Так и произошло. Спустя час или около того, юнец наклонился к подруге и осторожно разбудил её. Губа видел, как он перед этим уже клевал носом и не мог бороться с сонливой усталостью, накопившейся за последние дни.
Фотограф терпеливо ждал. Он совершенно утратил всякое чувство времени, поглощённый лишь мыслями о неминуемой мести.
Они о чём-то тихо переговорили, чтоб не разбудить друга, поцеловались и, подкинув веток в костёр, влюблённый ромэо завернулся, наконец, в спальный мешок. Семён даже не пошевелился. Всё это Губа, затаив дыхание, наблюдал в двадцати метрах от освещённого огнём круга.
Люда меж тем протёрла глаза влажным полотенцем, обошла по периметру вокруг костра и, ничего подозрительного не заметив, присела на то же место, вытащив пистолет и положив его на колени. Сашино ружьё лежало рядом с его спальным мешком. Вроде всё тихо и спокойно: через час начнёт едва заметно светать, а стало быть, спать друзьям можно ещё около двух часов. Она сварит кофе, сделает подобие бутербродов, они проснутся, позавтракают, и снова на плоту двинутся вниз, вдоль береговой линии – к оконечности Баргузинского треугольника, к границе купола, к цивилизации.
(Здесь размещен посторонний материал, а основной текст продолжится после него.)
import Mathlib

/-!
# X193 kernel line, file F1: elementary inequalities (layer A0)

Solo seat `solo-Schanuel-informed`, X193 kernel programme (design note
`work/s213/X193-KERNEL-DESIGN.md` in the seat's HOME; pen proof `work/s194/X193-pen.md`).

THEOREM X193 (pen-level, s194; kernel target of this programme, conditional on the
typed fact `Literature.NumberTheory.Transcendental.Roy2010.prop_3_1`, for `β > 2`):
for `ξ` transcendental, `0 < σ < 1` and `ν > 1 + β - σβ/(β+σ)` there is no sequence
`R_n ∈ ℤ[T] \ 0`, `deg R_n ≤ n`, `H(R_n) ≤ exp (n ^ β)`, with
`|R_n (k ξ)| ≤ exp (-n ^ ν)` for all integers `1 ≤ k ≤ n ^ σ`; node form
`Set.Ioi (1 + β - σ*β/(β+σ)) ⊆ royAdditiveSVEExponents ξ β σ 0`.

This file contains only polynomial-free real inequalities used by the abstract
cross-level count (layer A1 of the design):
* `soloX_min_mul_le`, `soloX_sum_erase_min_eq`, `soloX_two_mul_sub_le_sum_min`:
  the pairing ("sorting") lower bound for liquid columns (pen §6 (F1)):
  for nonnegative weights bounded by `M`, the ordered-pair sum of minima is at least
  `2 (W - M)`;
* `soloX_loc_core`: the localisation algebra (pen §4 (loc));
* `soloX_fare_lower_of_shallow`: the entry-fare bound in case (a') of pen §5;
* `soloX_exists_rate`: the exponent endgame of pen §7: condition (★) is solvable in
  `a > 0` exactly when `γ (β + σ) > σ ^ 2`, i.e. `ν > 1 + β - σβ/(β+σ)`.
No definitions are introduced.
-/

namespace Summit.Schanuel.Schanuel.Theorems

open Finset

/-- Weighted minimum: for multiplicities `m₁, m₂ ≥ 1` and nonnegative banks `d₁, d₂`,
`min (m₁ d₁) (m₂ d₂) ≤ m₁ m₂ min d₁ d₂`.  Used to pass from the weights
`w_P = m_P d_P` of pen §6 (F1) to the PAIR inequality, which bounds `min d_P d_Q`. -/
theorem soloX_min_mul_le {m₁ m₂ d₁ d₂ : ℝ} (hm₁ : 1 ≤ m₁) (hm₂ : 1 ≤ m₂)
    (hd₁ : 0 ≤ d₁) (hd₂ : 0 ≤ d₂) :
    min (m₁ * d₁) (m₂ * d₂) ≤ m₁ * m₂ * min d₁ d₂ := by
  rcases le_total d₁ d₂ with h | h
  · rw [min_eq_left h]
    have h0 : 0 ≤ m₁ * d₁ := mul_nonneg (by linarith) hd₁
    calc min (m₁ * d₁) (m₂ * d₂) ≤ m₁ * d₁ := min_le_left _ _
      _ ≤ m₁ * m₂ * d₁ := by nlinarith [mul_nonneg h0 (sub_nonneg.mpr hm₂)]
  · rw [min_eq_right h]
    have h0 : 0 ≤ m₂ * d₂ := mul_nonneg (by linarith) hd₂
    calc min (m₁ * d₁) (m₂ * d₂) ≤ m₂ * d₂ := min_le_right _ _
      _ ≤ m₁ * m₂ * d₂ := by nlinarith [mul_nonneg h0 (sub_nonneg.mpr hm₁)]

/-- If `i₀` maximises `w` on `s`, the minima of `w i₀` against the other weights sum to
the total weight minus `w i₀`. -/
theorem soloX_sum_erase_min_eq {ι : Type*} [DecidableEq ι] (s : Finset ι) (w : ι → ℝ)
    {i₀ : ι} (hi₀ : i₀ ∈ s) (hmax : ∀ j ∈ s, w j ≤ w i₀) :
    ∑ j ∈ s.erase i₀, min (w i₀) (w j) = (∑ j ∈ s, w j) - w i₀ := by
  have h1 : ∑ j ∈ s.erase i₀, min (w i₀) (w j) = ∑ j ∈ s.erase i₀, w j := by
    refine Finset.sum_congr rfl fun j hj => ?_
    exact min_eq_right (hmax j (Finset.mem_of_mem_erase hj))
  rw [h1, ← Finset.sum_erase_add s w hi₀]
  ring

/-- Pairing lower bound (pen §6 (F1), "by sorting"): for nonnegative weights `w` on a
nonempty finite set `s`, all bounded by `M`, the sum over ordered pairs of distinct
indices of `min (w i) (w j)` is at least `2 (W - M)`, where `W = ∑ w`.
(Proof: keep only the pairs through a maximiser `i₀`; each contributes `w j`.) -/
theorem soloX_two_mul_sub_le_sum_min {ι : Type*} [DecidableEq ι] (s : Finset ι)
    (hs : s.Nonempty) (w : ι → ℝ) (hw : ∀ i ∈ s, 0 ≤ w i) {M : ℝ}
    (hM : ∀ i ∈ s, w i ≤ M) :
    2 * ((∑ i ∈ s, w i) - M) ≤ ∑ i ∈ s, ∑ j ∈ s.erase i, min (w i) (w j) := by
  obtain ⟨i₀, hi₀, hmax⟩ := Finset.exists_max_image s w hs
  have key : ∀ i ∈ s.erase i₀,
      min (w i) (w i₀) ≤ ∑ j ∈ s.erase i, min (w i) (w j) := by
    intro i hi
    have hi' : i ∈ s := Finset.mem_of_mem_erase hi
    have hi₀' : i₀ ∈ s.erase i :=
      Finset.mem_erase.mpr ⟨(Finset.ne_of_mem_erase hi).symm, hi₀⟩
    exact Finset.single_le_sum (f := fun j => min (w i) (w j))
      (fun j hj => le_min (hw i hi') (hw j (Finset.mem_of_mem_erase hj))) hi₀'
  have hA : ∑ j ∈ s.erase i₀, min (w i₀) (w j) = (∑ j ∈ s, w j) - w i₀ :=
    soloX_sum_erase_min_eq s w hi₀ hmax
  have hB : ∑ i ∈ s.erase i₀, min (w i) (w i₀) = (∑ j ∈ s, w j) - w i₀ := by
    have : ∑ i ∈ s.erase i₀, min (w i) (w i₀) =
        ∑ i ∈ s.erase i₀, min (w i₀) (w i) :=
      Finset.sum_congr rfl fun i _ => min_comm _ _
    rw [this, hA]
  have hMi₀ : w i₀ ≤ M := hM i₀ hi₀
  calc 2 * ((∑ i ∈ s, w i) - M) ≤ 2 * ((∑ i ∈ s, w i) - w i₀) := by linarith
    _ = (∑ j ∈ s.erase i₀, min (w i₀) (w j)) +
          ∑ i ∈ s.erase i₀, min (w i) (w i₀) := by
        rw [hA, hB]; ring
    _ ≤ (∑ j ∈ s.erase i₀, min (w i₀) (w j)) +
          ∑ i ∈ s.erase i₀, ∑ j ∈ s.erase i, min (w i) (w j) :=
        add_le_add le_rfl (Finset.sum_le_sum key)
    _ = ∑ i ∈ s, ∑ j ∈ s.erase i, min (w i) (w j) := by
        rw [add_comm]
        exact Finset.sum_erase_add s (fun i => ∑ j ∈ s.erase i, min (w i) (w j)) hi₀

/-- Localisation algebra (pen §4 (loc)): if one server of multiplicity `m ≥ 0` supplies
`lam * R ≤ m * d` at a column where its bank is capped, `d ≤ 2 g L + E`, with `g ≥ 1`,
`L, E ≥ 0`, and the degree budget gives `m g ≤ n`, then `lam * R ≤ 2 n L + n E`.
(With `R = n ^ ν`, `E = B g² log n ≤ B n g log n` this is `L ≥ (λ n^{ν-1} - o(1))/2`.) -/
theorem soloX_loc_core {lam R m d g L E n : ℝ} (hsup : lam * R ≤ m * d)
    (hcap : d ≤ 2 * g * L + E) (hm : 0 ≤ m) (hg : 1 ≤ g) (hL : 0 ≤ L) (hE : 0 ≤ E)
    (hbud : m * g ≤ n) : lam * R ≤ 2 * n * L + n * E := by
  have hmn : m ≤ n := by nlinarith [mul_le_mul_of_nonneg_left hg hm]
  calc lam * R ≤ m * d := hsup
    _ ≤ m * (2 * g * L + E) := mul_le_mul_of_nonneg_left hcap hm
    _ = 2 * (m * g) * L + m * E := by ring
    _ ≤ 2 * n * L + n * E := by
        nlinarith [mul_le_mul_of_nonneg_right hbud hL, mul_le_mul_of_nonneg_right hmn hE]

/-- Entry fare, case (a') of pen §5: a server `P` with multiplicity `m > 0` at level `n`,
serving `s > 0` assigned columns each with bank `≥ lam * R / m` (`R = Req_n > 0`), whose
banks at those columns are bounded in total by `Ce * t` (the (L1) bound at the entry level,
`t = 1 + ε > 0`), and whose cost is monotone (`Ce ≤ Cn`), has fare
`f = m Cn / (R s) ≥ lam / t`. -/
theorem soloX_fare_lower_of_shallow {lam R m s Ce Cn t : ℝ} (hR : 0 < R) (hm : 0 < m)
    (hs : 0 < s) (ht : 0 < t) (hL1 : s * (lam * R / m) ≤ Ce * t) (hmono : Ce ≤ Cn) :
    lam / t ≤ m * Cn / (R * s) := by
  have h1 : s * lam * R ≤ Ce * t * m := by
    have := mul_le_mul_of_nonneg_right hL1 hm.le
    calc s * lam * R = s * (lam * R / m) * m := by field_simp
      _ ≤ Ce * t * m := this
  have h2 : Ce * t * m ≤ Cn * t * m := by
    have := mul_le_mul_of_nonneg_right hmono (mul_pos ht hm).le
    nlinarith
  rw [div_le_div_iff₀ ht (mul_pos hR hs)]
  nlinarith

/-- Exponent endgame (pen §7, condition (★)): with `κ' = (σ - γ) / β`, `β > 0` and
`γ < σ`, if `γ (β + σ) > σ ^ 2` (equivalently `ν = 1 + β - σ + γ > 1 + β - σβ/(β+σ)`)
then there is `a > 0` with `(1 + a) (σ - γ) < σ (1 - κ')`. -/
theorem soloX_exists_rate {β σ γ : ℝ} (hβ : 0 < β) (hγσ : γ < σ)
    (hthr : σ ^ 2 < γ * (β + σ)) :
    ∃ a : ℝ, 0 < a ∧ (1 + a) * (σ - γ) < σ * (1 - (σ - γ) / β) := by
  have hB : 0 < σ - γ := sub_pos.mpr hγσ
  have hBne : σ - γ ≠ 0 := hB.ne'
  have hβne : β ≠ 0 := hβ.ne'
  have hA : 0 < σ * (1 - (σ - γ) / β) - (σ - γ) := by
    have : σ * (1 - (σ - γ) / β) - (σ - γ) = (γ * (β + σ) - σ ^ 2) / β := by
      field_simp
      ring
    rw [this]
    exact div_pos (by linarith) hβ
  refine ⟨(σ * (1 - (σ - γ) / β) - (σ - γ)) / (2 * (σ - γ)),
    div_pos hA (by linarith), ?_⟩
  have : (1 + (σ * (1 - (σ - γ) / β) - (σ - γ)) / (2 * (σ - γ))) * (σ - γ)
      = (σ - γ) + (σ * (1 - (σ - γ) / β) - (σ - γ)) / 2 := by
    field_simp
  rw [this]
  linarith

/-- The threshold identity: for `β + σ > 0`, `γ (β + σ) > σ ^ 2` iff
`1 + β - σ + γ > 1 + β - σ * β / (β + σ)` (the pen's `ν > ν*`). -/
theorem soloX_threshold_iff {β σ γ : ℝ} (hβσ : 0 < β + σ) :
    σ ^ 2 < γ * (β + σ) ↔ 1 + β - σ * β / (β + σ) < 1 + β - σ + γ := by
  have hne : β + σ ≠ 0 := hβσ.ne'
  constructor
  · intro h
    have : σ * β / (β + σ) = σ - σ ^ 2 / (β + σ) := by field_simp; ring
    rw [this]
    have h2 : σ ^ 2 / (β + σ) < γ := by rw [div_lt_iff₀ hβσ]; linarith
    linarith
  · intro h
    have : σ * β / (β + σ) = σ - σ ^ 2 / (β + σ) := by field_simp; ring
    rw [this] at h
    have h2 : σ ^ 2 / (β + σ) < γ := by linarith
    rw [div_lt_iff₀ hβσ] at h2
    linarith

end Summit.Schanuel.Schanuel.Theorems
…Так думала девушка, смотря задумчивым взглядом на искры костра и прислушиваясь к ночным лесным звукам. Скоро рассвет.
Прождав ещё минут двадцать и видя, что в лагере по-прежнему тихо, Губа начал действовать.
…Девушка не успела ничего осознать. Боль, как известно, это совсем другое измерение, где не действуют знакомые человеку законы. Ей внезапно стало неизмеримо больно. Инстинктивно дёрнувшись, она вдруг почувствовала резкий, саднящий спазм в области шеи, лишивший её возможности вдохнуть всей грудью живительный воздух или крикнуть в ужасном отчаянии. Губа ладонью зажал девушке рот, а потом другой рукой стиснул горло под самым подбородком, пережимая сонную артерию и перекрывая путь крови к головному мозгу. Так бывает, когда задыхаешься под водой, но тут были жестокие руки. Люда отчаянно вырывалась, но пальцы у Губы были настолько сильные, что он без труда давил ими грецкие орехи – что уж говорить о нежных позвонках какой-то девицы. И всё это происходило в зловещей тишине: ни вздоха, ни малейшего треска подвернувшихся под конвульсивно дёргавшиеся ноги веток. Минута делов – и готово.
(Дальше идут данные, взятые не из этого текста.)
import Summits.ValiantsHypothesis.ValiantsHypothesis.Theorems.LacunarySymmetroidMatrixDescartesFiniteSectorPairSumMasks

/-!
# `MatrixDescartes` — line «stamp»: `ν(23,5) ≤ 5130 = n(23,4)` finite core, kernel slices (part E)

HONEST FRAMING.  Object-search cell `pub-symmetroid`, seat val-sym-door-p5 g12.  HELPER of the crux item `stmt-ValiantsHypothesis-18050` with NO closure claim and no statement about
pencils: SLICES (value #1 of the sorted free values in a range) of the pruned enumeration behind `StampLawAt 23 5 5130` (transfer in
`…FiniteSectorStampCeilingTwentythreeFive`), in the WALKER shape of `…FiniteSectorIterMasksWalk`: every slice is one Bool term (raw `Nat.rec` walkers over the
candidates of each level, children of a prefix = an interval by the monotone cover guard, `23`-fold sums as lagged raw-recursor iterates of the shift-or step, the last
level incremental over the cached prefix masks), `decide +kernel`.  The whole enumeration has 1 258 874 live prefixes.  Nothing here bears on the crux, the doors, or `VP ≠ VNP`.
[folklore] Finite enumeration (postage-stamp numbers `n(23,·)`); no citation is load-bearing.
-/

-- `Summit.ValiantsHypothesis.ValiantsHypothesis.…` repeats a component by the D-0017 layout
-- (single-conjunct summit), which the `dupNamespace` linter flags; the name is mandated.
set_option linter.dupNamespace false

namespace Summit.ValiantsHypothesis.ValiantsHypothesis.Theorems.LacunarySymmetroidMatrixDescartes.FiniteSector

set_option synthInstance.maxSize 2000000 in
set_option synthInstance.maxHeartbeats 2000000 in
set_option maxHeartbeats 4000000 in
set_option maxRecDepth 100000 in
/-- **Finite core of `ν(23,5) ≤ 5130`, slice: value #1 in `[13, 15)`** (153 627 live prefixes; the pruned nested enumeration of the sorted
value lists as ONE Bool walker term — raw `Nat.rec` levels, lagged raw-recursor `23`-fold sum masks, incremental last level; `decide` in the kernel). [folklore] -/
theorem stampWalk_twentythree_five_s1_13_15 :
    (@Nat.rec (fun _ => ℕ → Bool) (fun _ => true) (fun (_ : ℕ) (ih : ℕ → Bool) (a : ℕ) => cond (Nat.beq (Nat.mod (Nat.div (@Nat.rec (fun _ => ℕ) ((fun (E : ℕ) => @List.rec ℕ (fun _ => ℕ) 0 (fun (x : ℕ) (_ : List ℕ) (acc : ℕ) => Nat.lor acc (Nat.shiftLeft E x)) [0, 1]) 1) (fun (_ acc : ℕ) => (fun (E : ℕ) => @List.rec ℕ (fun _ => ℕ) 0 (fun (x : ℕ) (_ : List ℕ) (acc : ℕ) => Nat.lor acc (Nat.shiftLeft E x)) [0, 1]) acc) 22) (Nat.pow 2 (a - 1))) 2) 1) (((@Nat.rec (fun _ => ℕ → Bool) (fun _ => true) (fun (_ : ℕ) (ih : ℕ → Bool) (b : ℕ) => cond (Nat.beq (Nat.mod (Nat.div (@Nat.rec (fun _ => ℕ) ((fun (E : ℕ) => @List.rec ℕ (fun _ => ℕ) 0 (fun (x : ℕ) (_ : List ℕ) (acc : ℕ) => Nat.lor acc (Nat.shiftLeft E x)) [0, 1, a]) 1) (fun (_ acc : ℕ) => (fun (E : ℕ) => @List.rec ℕ (fun _ => ℕ) 0 (fun (x : ℕ) (_ : List ℕ) (acc : ℕ) => Nat.lor acc (Nat.shiftLeft E x)) [0, 1, a]) acc) 22) (Nat.pow 2 (b - 1))) 2) 1) (((@Nat.rec (fun _ => ℕ → Bool) (fun _ => true) (fun (_ : ℕ) (ih : ℕ → Bool) (c : ℕ) => cond (Nat.beq (Nat.mod (Nat.div (@Nat.rec (fun _ => ℕ) ((fun (E : ℕ) => @List.rec ℕ (fun _ => ℕ) 0 (fun (x : ℕ) (_ : List ℕ) (acc : ℕ) => Nat.lor acc (Nat.shiftLeft E x)) [0, 1, a, b]) 1) (fun (_ acc : ℕ) => (fun (E : ℕ) => @List.rec ℕ (fun _ => ℕ) 0 (fun (x : ℕ) (_ : List ℕ) (acc : ℕ) => Nat.lor acc (Nat.shiftLeft E x)) [0, 1, a, b]) acc) 22) (Nat.pow 2 (c - 1))) 2) 1) ((!(Nat.beq (Nat.mod (@Nat.rec (fun _ => ℕ) 1 (fun (k acc : ℕ) => Nat.lor (@Nat.rec (fun _ => ℕ) ((fun (E : ℕ) => @List.rec ℕ (fun _ => ℕ) 0 (fun (x : ℕ) (_ : List ℕ) (acc : ℕ) => Nat.lor acc (Nat.shiftLeft E x)) [0, 1, a, b]) 1) (fun (_ acc : ℕ) => (fun (E : ℕ) => @List.rec ℕ (fun _ => ℕ) 0 (fun (x : ℕ) (_ : List ℕ) (acc : ℕ) => Nat.lor acc (Nat.shiftLeft E x)) [0, 1, a, b]) acc) k) (Nat.shiftLeft acc c)) 23) (2 ^ 5132)) (2 ^ 5132 - 1))) && ih (c + 1)) true) (5133 - (b + 1)) (b + 1))) && ih (b + 1)) true) (5133 - (a + 1)) (a + 1))) && ih (a + 1)) true) ((15 - ((2) + (13 - (2))))) (((2) + (13 - (2))))) = true := by
  decide +kernel

end Summit.ValiantsHypothesis.ValiantsHypothesis.Theorems.LacunarySymmetroidMatrixDescartes.FiniteSector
Слёзы вдруг проступили у неё на глазах. В голове, как это всегда бывает перед смертью, вдруг неуместно, за секунду пронеслись последние события её короткой жизни: смерть мужа на космодроме Байконур, экспедиция, 13-й век с Устиньей и старухой, возвращение, гибель дяди Васи и… Саша. Беззаветная, всепоглощающая любовь к этому чистому, доброму, почти ещё юноше. Ох, как она его любила! Как мечтала завести с ним детей – мальчика и девочку. Как мечтали они вместе поселиться на берегу Чёрного моря в домике профессора…
Но теперь всё. Теперь конец. Вечность в царстве тьмы, готовая поглотить её навсегда.
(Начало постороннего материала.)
import Summits.AtomisticToContinuum.Crystallization.Theorems.FrustratedLawDichotomyStrainedPatchHomLeafTableFcc
import Summits.AtomisticToContinuum.Crystallization.Theorems.FrustratedLawDichotomyStrainedPatchHomLeafTableRowK

/-!
# Leaf-checker SOUNDNESS re-assembled for v2- OR v3-certified tables (`tab.allOK E ∨ tab.allOKK E P`)

decomp-a2c hand-1 g22 (crux `AperiodicFrustratedLawGap`, stmt-AtomisticToContinuum-27623; critic rows 863/865 "checker v3").  DEF-FREE.  The v2 soundness
theorems `…HomLeafTableSound.leafCheck_sound` / `…HomLeafTableFcc.leafCheck_sound_fcc` consume the table only through `treated_facts` (the looked-up
row passes `Row.ok E`) and `Row.ok_sound`.  Here the same two theorems are re-assembled VERBATIM with the table hypothesis weakened to
`tab.allOK E = true ∨ tab.allOKK E P = true` (`treated_factsK`, then `Row.ok_sound` or `Row.okK_sound` — both deliver the identical row semantics):
★★★ `leafCheck_soundK`, ★ `leafCheck_sound_fccK`.  The checker `leafCheck` itself is untouched, so every measured kernel cost carries over; only the
literal table changes (wider, per-row curvature ranges certified piecewise, `…HomLeafTableRowK`).  0 sorry; standard axioms.
`--supports stmt-AtomisticToContinuum-27623`.
-/

noncomputable section

namespace Summit.AtomisticToContinuum.Crystallization.Theorems.FrustratedLawDichotomyStrainedPatchHomLeafTableCheck

open scoped BigOperators RealInnerProductSpace
open Set
open Literature.Analysis.ValidatedNumerics.Numerics
open Summit.AtomisticToContinuum.Crystallization.Theorems.ChargedEnergyGapNegative (E3)
open Summit.AtomisticToContinuum.Crystallization.Theorems.FrustratedLawDichotomySchurCut (effPot w₄₅ ω₄)
open Summit.AtomisticToContinuum.Crystallization.Theorems.FrustratedLawDichotomyStrainedPatchHomSplit (latPt)
open Summit.AtomisticToContinuum.Crystallization.Theorems.FrustratedLawDichotomyStrainedPatchHomCentredForm (linear_mem_Icc_of_box)
open Summit.AtomisticToContinuum.Crystallization.Theorems.FrustratedLawDichotomyStrainedPatchHomGram (summand_eq_gram norm_sq_latPt_eq_sum_gram)
open Summit.AtomisticToContinuum.Crystallization.Theorems.FrustratedLawDichotomyStrainedPatchHomTermCalculus (hasDerivAt_phi45 effPot45_eq_far)
open Summit.AtomisticToContinuum.Crystallization.Theorems.FrustratedLawDichotomyStrainedPatchHomLeafPoints
open Literature.Barriers.AtomisticToContinuum.FlatleyTheil2015 (fccVec)

/-! ## §1. Treated-label facts with the weakened table hypothesis -/

/-- A treated label's arithmetic facts: `qNeg + rad ≤ qPos`, the range test of its row, and the row is certified. (v2- or v3-certified table) [formal bookkeeping] -/
theorem treated_factsK {tab : QT} {E P : ℕ} (htab : tab.allOK E = true ∨ tab.allOKK E P = true) {k : LK} {l : NL} (ht : treated tab k l = true) :
    qNeg k l + rad k l ≤ qPos k l ∧ (rowT tab k l).A ≤ q0N k l - rad k l ∧ q0N k l + rad k l ≤ (rowT tab k l).B ∧
      (rowT tab k l).t ≤ q0N k l ∧ ((rowT tab k l).ok E = true ∨ (rowT tab k l).okK E P = true) := by
  obtain ⟨h1, -, row, hr, hrange⟩ := rowOf_of_treated ht
  have hrow : rowT tab k l = row := by unfold rowT; rw [hr]
  rw [hrow]
  unfold rangeB at hrange
  simp only [Bool.and_eq_true, Nat.ble_eq] at hrange
  exact ⟨Nat.le_of_ble_eq_true h1, hrange.1.1, hrange.1.2, hrange.2,
    htab.elim (fun h => Or.inl (QT.findLE_none_ok h hr)) (fun h => Or.inr (QT.findLE_none_okK h hr))⟩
«Молюсь за тебя, Сашенька. Прощай, любимый»!
Она задохнулась, дёрнулась последний раз и лишь протянула руку по направлению к любимому, будто прощаясь с ним. Тусклый, уже умирающий взгляд переместился к спальному мешку Саши, замер на нём, и уже в небытие губы её как бы прошептали: «Люблю тебя…».
Мольба была в этих красивых и любящих глазах. Несбывшиеся надежды. Оборвавшаяся счастливая жизнь и не свершившееся рождение ребёнка. Их с Сашей ребёнка. А ещё – любовь на краю пропасти, любовь в двух шагах от смерти.
Взгляд послал последний поцелуй…
И девушка умерла.
Небо взирало на неё с тем же равнодушием, с каким сама Люда смотрела в него своими пустыми, мёртвыми глазами.
Последняя слеза скатилась к воротнику куртки, блеснула на миг, и застыла навсегда.
********
Убийца дождался, когда тело девушки обмякнет, перестав биться в конвульсиях, после чего аккуратно и тихо уложил его на землю: не хрустнуло ни веточки. Затем он так же осторожно оттащил труп к ближайшему дереву, подальше от спального мешка её друга: тот мог во сне, поворачиваясь, увидеть сквозь дрёму безвольное тело и тут же поднять тревогу в тот момент, когда он, Губа, ещё не успеет скрыться на безопасное расстояние. Пока он оттаскивал мёртвое уже тело, голова девушки моталась из стороны в сторону, натыкаясь на сучки, норки мелких грызунов и торчащие из земли камни. Уложив труп девушки, и бросив взгляд через плечо на костёр, Губа удостоверился, что всё произошло тихо, по плану, без сучка и задоринки: оба спящих друга даже не пошевелились – их глубокий сон после тяжёлого дня был убийце как нельзя кстати. Ему вдруг отчаянно захотелось сделать что-нибудь ещё.
Подойдя бесшумно к спящим, он скинул с плеча ружьё, прицелился в Семёна… однако курок не спустил. Указаний от Гроссмейстера не было, да и рано ещё. Пускай пока живут. Немного. Пусть этот сукин сын, возомнивший себя главой экспедиции, сначала подведёт их к границе купола, а потом уж и…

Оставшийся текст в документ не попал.